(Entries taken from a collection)
/-- ★ **Transfer of linear independence** [cite: CalegariDimitrovTang2025, Proposition 3.0.1
(proof: "the `ℚ(λ)`-linear dimension of the holonomic `ℚ(λ)`-module generated by all these
functions")]. Let `Fᵢ ∈ M_{12mᵢ}(Gᵢ)` (`Gᵢ` of finite index containing every conjugate of `T^{2n}`)
give generators `uᵢ = Fᵢ/Δ^{mᵢ}` of `R_{2n}` which are linearly independent over `M_2 = ℂ(λ)`, and
let `fᵢ ∈ ℚ⟦X⟧` be formal expansions of the twisted generators: `fᵢ(x(t)) = qExpansion (2n) hᵢ`,
`hᵢ = (λ/16)^{2mᵢ} uᵢ`, where `xⁿ = L(tⁿ)` and `qExpansion 2 (λ/16) = L`. Then a relation
`Σᵢ Qᵢ(Xⁿ) fᵢ = 0` with `Qᵢ ∈ ℚ[X]` forces all `Qᵢ = 0`: substituting `X = x(t)` and comparing
`q`-expansions gives `Σᵢ Qᵢ(λ/16)(λ/16)^{2mᵢ} uᵢ = 0` with coefficients in `M_2`, and `λ` is
transcendental over `ℂ`. -/
theorem eq_zero_of_sum_aeval_mul_formalExpansion_eq_zero {n : ℕ} (hn : 0 < n)
    {L : PowerSeries ℤ}
    (hL : qExpansion 2 (fun τ : ℍ ↦ modularLambda τ / 16) = L.map (Int.castRingHom ℂ))
    {x : PowerSeries ℚ} (hx0 : PowerSeries.constantCoeff x = 0)
    (hxN : x ^ n = PowerSeries.expand n hn.ne' (L.map (Int.castRingHom ℚ)))
    {ι : Type} [Fintype ι] (G : ι → Subgroup SL(2, ℤ)) (hG : ∀ i, (G i).FiniteIndex) (m : ι → ℕ)
    (hconj : ∀ i (g : SL(2, ℤ)), g * T ^ (2 * n) * g⁻¹ ∈ G i)
    (F : ∀ i, ModularForm ((G i : Subgroup SL(2, ℤ)) : Subgroup (GL (Fin 2) ℝ)) (12 * (m i : ℤ)))
    (hli : LinearIndependent (levelField 2) fun i ↦ algebraMap hol Mer (modFun (m i) (F i)))
    (f : ι → PowerSeries ℚ)
    (hf : ∀ i, PowerSeries.map (algebraMap ℚ ℂ) ((f i).subst x) = qExpansion ((2 * n : ℕ) : ℝ)
      (fun τ : ℍ ↦ (modularLambda τ / 16) ^ (2 * m i) *
        (F i τ / ModularForm.discriminant τ ^ m i)))
    (Q : ι → Polynomial ℚ)
    (hQ : ∑ i, Polynomial.aeval ((PowerSeries.X : PowerSeries ℚ) ^ n) (Q i) * f i = 0) :
    ∀ i, Q i = 0 := by
  classical
  have h2n : (0 : ℝ) < ((2 * n : ℕ) : ℝ) := by exact_mod_cast (by omega : 0 < 2 * n)
  -- the functions `hᵢ`, the polynomials over `ℂ`
  set h : ι → ℍ → ℂ := fun i τ ↦ (modularLambda τ / 16) ^ (2 * m i) *
    (F i τ / ModularForm.discriminant τ ^ m i) with hh
  set QC : ι → Polynomial ℂ := fun i ↦ (Q i).map (algebraMap ℚ ℂ) with hQC
  -- Step 1: substitute `X = x(t)`: `Σ Qᵢ(xⁿ) · fᵢ(x) = 0` in `ℚ⟦t⟧`
  have hx : PowerSeries.HasSubst x := PowerSeries.HasSubst.of_constantCoeff_zero' hx0
  have step1 : ∑ i, Polynomial.aeval (x ^ n) (Q i) * (f i).subst x = 0 := by
    have h1 := congrArg (PowerSeries.substAlgHom hx) hQ
    rw [map_sum, map_zero] at h1
    rw [← h1]
    refine Finset.sum_congr rfl fun i _ ↦ ?_
    rw [map_mul, ← Polynomial.aeval_algHom_apply, map_pow, PowerSeries.substAlgHom_X,
      PowerSeries.coe_substAlgHom]
  -- Step 2: map to `ℂ⟦t⟧`: `Σ QCᵢ(qExp (λ/16)) · qExp hᵢ = 0`
  have hcompat : (algebraMap ℂ (PowerSeries ℂ)).comp (algebraMap ℚ ℂ) =
      (PowerSeries.map (algebraMap ℚ ℂ)).comp (algebraMap ℚ (PowerSeries ℚ)) := by
    ext q
    simp
  have hxC : PowerSeries.map (algebraMap ℚ ℂ) (x ^ n) = qExpansion ((2 * n : ℕ) : ℝ)
      (fun τ : ℍ ↦ modularLambda τ / 16) := by
    rw [hxN, PowerSeries.map_expand, map_map_int, qExpansion_modularLambda_div_sixteen_eq_expand hn.ne' hL]
  have step2 : ∑ i, Polynomial.aeval (qExpansion ((2 * n : ℕ) : ℝ)
      (fun τ : ℍ ↦ modularLambda τ / 16)) (QC i) * qExpansion ((2 * n : ℕ) : ℝ) (h i) = 0 := by
    have h1 := congrArg (PowerSeries.map (algebraMap ℚ ℂ)) step1
    rw [map_sum, map_zero] at h1
    rw [← h1]
    refine Finset.sum_congr rfl fun i _ ↦ ?_
    rw [map_mul, Polynomial.map_aeval_eq_aeval_map hcompat, hxC, hf i]
  -- Step 3: the function `g = Σ QCᵢ(λ/16) · hᵢ` is nice with zero `q`-expansion, hence zero
  have nlam := nice_modularLambda_div_sixteen_width n
  have nQ : ∀ i, Periodic ((fun τ : ℍ ↦ (QC i).eval (modularLambda τ / 16)) ∘ ofComplex)
      ((2 * n : ℕ) : ℝ) ∧ MDiff (fun τ : ℍ ↦ (QC i).eval (modularLambda τ / 16)) ∧
      IsBoundedAtImInfty (fun τ : ℍ ↦ (QC i).eval (modularLambda τ / 16)) := fun i ↦
    nice_polynomial_eval (QC i) nlam
  have nh : ∀ i, Periodic (h i ∘ ofComplex) ((2 * n : ℕ) : ℝ) ∧ MDiff (h i) ∧
      IsBoundedAtImInfty (h i) := fun i ↦ by
    haveI := hG i
    exact nice_twistedGen (hconj i) (F i)
  set g : ℍ → ℂ := ∑ i, (fun τ : ℍ ↦ (QC i).eval (modularLambda τ / 16)) * h i with hg
  have ng_term : ∀ i ∈ (Finset.univ : Finset ι),
      Periodic (((fun τ : ℍ ↦ (QC i).eval (modularLambda τ / 16)) * h i) ∘ ofComplex)
        ((2 * n : ℕ) : ℝ) ∧ MDiff ((fun τ : ℍ ↦ (QC i).eval (modularLambda τ / 16)) * h i) ∧
      IsBoundedAtImInfty ((fun τ : ℍ ↦ (QC i).eval (modularLambda τ / 16)) * h i) :=
    fun i _ ↦ nice_mul (nQ i) (nh i)
  have ng := nice_sum Finset.univ ng_term
  have hgexp : qExpansion ((2 * n : ℕ) : ℝ) g = 0 := by
    rw [hg, qExpansion_sum_of_nice _ h2n ng_term, ← step2]
    refine Finset.sum_congr rfl fun i _ ↦ ?_
    rw [qExpansion_mul_of_nice h2n (nQ i) (nh i), qExpansion_polynomial_eval h2n (QC i) nlam]
  have hg0 : g = 0 :=
    eq_of_qExpansion_eq h2n ng (nice_zero _) (by rw [hgexp, qExpansion_zero])
  -- Step 4: the relation in `Mer` with coefficients in `M_2`
  obtain ⟨Λ, hΛ, hΛmem⟩ := exists_modularLambda_div_sixteen_mem_levelField_two
  set K : IntermediateField ℂ Mer := levelField 2 with hK
  obtain ⟨lam, hlam⟩ : ∃ lam : K, (lam : Mer) = algebraMap hol Mer Λ := ⟨⟨_, hΛmem⟩, rfl⟩
  let c : ι → K := fun i ↦ Polynomial.aeval lam (QC i) * lam ^ (2 * m i)
  have hcval : ∀ i, ((c i : K) : Mer) =
      algebraMap hol Mer (Polynomial.aeval Λ (QC i) * Λ ^ (2 * m i)) := by
    intro i
    rw [map_mul, map_pow, ← Polynomial.aeval_algebraMap_apply, ← hlam]
    change K.val (Polynomial.aeval lam (QC i) * lam ^ (2 * m i)) = _
    rw [map_mul, map_pow, ← Polynomial.aeval_algHom_apply]
    rfl
  have hrel : ∑ i, c i • algebraMap hol Mer (modFun (m i) (F i)) = 0 := by
    have hterm : ∀ i, c i • algebraMap hol Mer (modFun (m i) (F i)) =
        algebraMap hol Mer (Polynomial.aeval Λ (QC i) * Λ ^ (2 * m i) * modFun (m i) (F i)) := by
      intro i
      rw [IntermediateField.smul_def, smul_eq_mul, hcval, ← map_mul]
    simp_rw [hterm]
    rw [← map_sum]
    have hzero : (∑ i, Polynomial.aeval Λ (QC i) * Λ ^ (2 * m i) * modFun (m i) (F i) : hol) = 0 := by
      apply Subtype.ext
      funext τ
      have hgτ := congrFun hg0 τ
      rw [hg, Finset.sum_apply, Pi.zero_apply] at hgτ
      rw [show ((∑ i, Polynomial.aeval Λ (QC i) * Λ ^ (2 * m i) * modFun (m i) (F i) : hol) :
          ℍ → ℂ) τ = ∑ i, ((Polynomial.aeval Λ (QC i) * Λ ^ (2 * m i) * modFun (m i) (F i) : hol) :
          ℍ → ℂ) τ by
        rw [← Finset.sum_apply]
        exact congrFun (map_sum hol.val _ _) τ]
      rw [Subalgebra.coe_zero, Pi.zero_apply, ← hgτ]
      refine Finset.sum_congr rfl fun i _ ↦ ?_
      rw [Subalgebra.coe_mul, Subalgebra.coe_mul, Subalgebra.coe_pow, Pi.mul_apply, Pi.mul_apply,
        Pi.pow_apply, coe_aeval_hol, hΛ, modFun_apply, Pi.mul_apply, hh]
      ring
    rw [hzero, map_zero]
  -- Step 5: linear independence ⟹ `cᵢ = 0` ⟹ `QCᵢ(λ/16) = 0` ⟹ `Qᵢ = 0`
  intro i
  have hci : c i = 0 := Fintype.linearIndependent_iff.mp hli c hrel i
  have hci' : Polynomial.aeval Λ (QC i) * Λ ^ (2 * m i) = 0 := by
    apply algebraMap_hol_injective
    rw [← hcval, hci, map_zero]
    rfl
  have hΛ0 : Λ ≠ 0 := by
    intro h0
    have := congrArg (fun f : hol ↦ (f : ℍ → ℂ) UpperHalfPlane.I) h0
    simp only [hΛ, Subalgebra.coe_zero, Pi.zero_apply, div_eq_zero_iff] at this
    rcases this with h | h
    · exact modularLambda_ne_zero UpperHalfPlane.I.im_pos h
    · norm_num at h
  have haev : Polynomial.aeval Λ (QC i) = 0 :=
    (mul_eq_zero.mp hci').resolve_right (pow_ne_zero _ hΛ0)
  have hQC : QC i = 0 := by
    refine eq_zero_of_forall_eval_modularLambda_div_sixteen fun τ ↦ ?_
    have := congrArg (fun f : hol ↦ (f : ℍ → ℂ) τ) haev
    simpa only [coe_aeval_hol, hΛ, Subalgebra.coe_zero, Pi.zero_apply] using this
  have hQ0 : (Q i).map (algebraMap ℚ ℂ) = 0 := hQC
  exact (Polynomial.map_eq_zero_iff (algebraMap ℚ ℂ).injective).mp hQ0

* _EXERCISE BRIEF_: Your answer is a single number: the count of lines in the records holding the string "Subgroup".

* _ANSWER FOR THIS EXERCISE_: 2